> _TASK_
Every line in the data below from the one containing "(if ℓ₄ ⊆ B then 1 else 0) := by" down to the one containing "by_cases h : ℓ₂ ⊆ B", both included, must be retyped exactly; no other line is to appear.

> _DATA TO USE_

import Summits.Ventures.PercRepro.SevenThreeSmallPlanesFrame

/-!
# PercRepro — the `(7,3)` cell, (R6) part (f5): `K₄` (night-3, gen 4)

A plane `G` on `6` points with four three-point lines `ℓ₁, …, ℓ₄`, pairwise meeting in one point, any three covering
`G` (the chain's `NightThree.KFour`): `λ(B) = Σ_i [ℓ_i ⊆ B]`, four-indicator inclusion–exclusion gives the profile
`16×(3,0) + 12×(4,1) + 3×(4,0) + 6×(5,2) + (6,4)`, and the cells `cell_kFour_t*` the per-plane inequality
(`perPlane_kFour`).  Axioms: standard.
-/

namespace PercRepro

namespace SevenThree

open Finset ThmH SixThree PerFlat

variable {α : Type*} [DecidableEq α] {M : Matroid α} [M.Finite]

/-- The rank-`2` triples of `K₄` inside `B` are its lines contained in `B`. -/
theorem lam3_eq_of_kFour {G ℓ₁ ℓ₂ ℓ₃ ℓ₄ : Finset α} (h1 : ℓ₁.card = 3) (h2 : ℓ₂.card = 3) (h3 : ℓ₃.card = 3)
    (h4 : ℓ₄.card = 3) (r1 : M.eRk (ℓ₁ : Set α) = 2) (r2 : M.eRk (ℓ₂ : Set α) = 2) (r3 : M.eRk (ℓ₃ : Set α) = 2)
    (r4 : M.eRk (ℓ₄ : Set α) = 2) (n12 : ℓ₁ ≠ ℓ₂) (n13 : ℓ₁ ≠ ℓ₃) (n14 : ℓ₁ ≠ ℓ₄) (n23 : ℓ₂ ≠ ℓ₃) (n24 : ℓ₂ ≠ ℓ₄)
    (n34 : ℓ₃ ≠ ℓ₄)
    (hfree : ∀ T ∈ G.powersetCard 3, T ≠ ℓ₁ → T ≠ ℓ₂ → T ≠ ℓ₃ → T ≠ ℓ₄ → M.Indep (T : Set α)) {B : Finset α}
    (hB : B ⊆ G) :
    lam3 M B = (if ℓ₁ ⊆ B then 1 else 0) + (if ℓ₂ ⊆ B then 1 else 0) + (if ℓ₃ ⊆ B then 1 else 0) +
      (if ℓ₄ ⊆ B then 1 else 0) := by
  unfold lam3
  have hset : (B.powersetCard 3).filter (fun T : Finset α => M.eRk (T : Set α) = 2) =
      (if ℓ₁ ⊆ B then {ℓ₁} else ∅) ∪ (if ℓ₂ ⊆ B then {ℓ₂} else ∅) ∪ (if ℓ₃ ⊆ B then {ℓ₃} else ∅) ∪
        (if ℓ₄ ⊆ B then {ℓ₄} else ∅) := by
    ext T
    rw [Finset.mem_filter, Finset.mem_powersetCard, Finset.mem_union, Finset.mem_union, Finset.mem_union]
    constructor
    · rintro ⟨⟨hTB, hT3⟩, hr⟩
      by_cases e1 : T = ℓ₁
      · subst e1; left; left; left; rw [if_pos hTB]; exact Finset.mem_singleton_self T
      by_cases e2 : T = ℓ₂
      · subst e2; left; left; right; rw [if_pos hTB]; exact Finset.mem_singleton_self T
      by_cases e3 : T = ℓ₃
      · subst e3; left; right; rw [if_pos hTB]; exact Finset.mem_singleton_self T
      by_cases e4 : T = ℓ₄
      · subst e4; right; rw [if_pos hTB]; exact Finset.mem_singleton_self T
      exfalso
      have hind := hfree T (Finset.mem_powersetCard.2 ⟨hTB.trans hB, hT3⟩) e1 e2 e3 e4
      rw [hind.eRk_eq_encard, Set.encard_coe_eq_coe_finsetCard, hT3] at hr
      exact absurd hr (by decide)
    · rintro (((hT | hT) | hT) | hT)
      · by_cases h : ℓ₁ ⊆ B
        · rw [if_pos h, Finset.mem_singleton] at hT; subst hT; exact ⟨⟨h, h1⟩, r1⟩
        · rw [if_neg h] at hT; exact absurd hT (Finset.notMem_empty T)
      · by_cases h : ℓ₂ ⊆ B
        · rw [if_pos h, Finset.mem_singleton] at hT; subst hT; exact ⟨⟨h, h2⟩, r2⟩
        · rw [if_neg h] at hT; exact absurd hT (Finset.notMem_empty T)
      · by_cases h : ℓ₃ ⊆ B
        · rw [if_pos h, Finset.mem_singleton] at hT; subst hT; exact ⟨⟨h, h3⟩, r3⟩
        · rw [if_neg h] at hT; exact absurd hT (Finset.notMem_empty T)
      · by_cases h : ℓ₄ ⊆ B
        · rw [if_pos h, Finset.mem_singleton] at hT; subst hT; exact ⟨⟨h, h4⟩, r4⟩
        · rw [if_neg h] at hT; exact absurd hT (Finset.notMem_empty T)
  rw [hset]
  have hc : ∀ (ℓ : Finset α) (p : Prop) [Decidable p], (if p then ({ℓ} : Finset (Finset α)) else ∅).card =
      if p then 1 else 0 := by
    intro ℓ p _
    split_ifs <;> simp
  have hd12 : Disjoint (if ℓ₁ ⊆ B then ({ℓ₁} : Finset (Finset α)) else ∅) (if ℓ₂ ⊆ B then {ℓ₂} else ∅) := by
    split_ifs <;> simp [n12]
  have hd3 : Disjoint ((if ℓ₁ ⊆ B then ({ℓ₁} : Finset (Finset α)) else ∅) ∪ (if ℓ₂ ⊆ B then {ℓ₂} else ∅))
      (if ℓ₃ ⊆ B then {ℓ₃} else ∅) := by
    rw [Finset.disjoint_union_left]
    constructor <;> split_ifs <;> simp [n13, n23]
  have hd4 : Disjoint ((if ℓ₁ ⊆ B then ({ℓ₁} : Finset (Finset α)) else ∅) ∪ (if ℓ₂ ⊆ B then {ℓ₂} else ∅) ∪
      (if ℓ₃ ⊆ B then {ℓ₃} else ∅)) (if ℓ₄ ⊆ B then {ℓ₄} else ∅) := by
    rw [Finset.disjoint_union_left, Finset.disjoint_union_left]
    refine ⟨⟨?_, ?_⟩, ?_⟩ <;> split_ifs <;> simp [n14, n24, n34]
  rw [Finset.card_union_of_disjoint hd4, Finset.card_union_of_disjoint hd3, Finset.card_union_of_disjoint hd12,
    hc, hc, hc, hc]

> _RESPONSE TO THIS TASK_
      (if ℓ₄ ⊆ B then 1 else 0) := by
  unfold lam3
  have hset : (B.powersetCard 3).filter (fun T : Finset α => M.eRk (T : Set α) = 2) =
      (if ℓ₁ ⊆ B then {ℓ₁} else ∅) ∪ (if ℓ₂ ⊆ B then {ℓ₂} else ∅) ∪ (if ℓ₃ ⊆ B then {ℓ₃} else ∅) ∪
        (if ℓ₄ ⊆ B then {ℓ₄} else ∅) := by
    ext T
    rw [Finset.mem_filter, Finset.mem_powersetCard, Finset.mem_union, Finset.mem_union, Finset.mem_union]
    constructor
    · rintro ⟨⟨hTB, hT3⟩, hr⟩
      by_cases e1 : T = ℓ₁
      · subst e1; left; left; left; rw [if_pos hTB]; exact Finset.mem_singleton_self T
      by_cases e2 : T = ℓ₂
      · subst e2; left; left; right; rw [if_pos hTB]; exact Finset.mem_singleton_self T
      by_cases e3 : T = ℓ₃
      · subst e3; left; right; rw [if_pos hTB]; exact Finset.mem_singleton_self T
      by_cases e4 : T = ℓ₄
      · subst e4; right; rw [if_pos hTB]; exact Finset.mem_singleton_self T
      exfalso
      have hind := hfree T (Finset.mem_powersetCard.2 ⟨hTB.trans hB, hT3⟩) e1 e2 e3 e4
      rw [hind.eRk_eq_encard, Set.encard_coe_eq_coe_finsetCard, hT3] at hr
      exact absurd hr (by decide)
    · rintro (((hT | hT) | hT) | hT)
      · by_cases h : ℓ₁ ⊆ B
        · rw [if_pos h, Finset.mem_singleton] at hT; subst hT; exact ⟨⟨h, h1⟩, r1⟩
        · rw [if_neg h] at hT; exact absurd hT (Finset.notMem_empty T)
      · by_cases h : ℓ₂ ⊆ B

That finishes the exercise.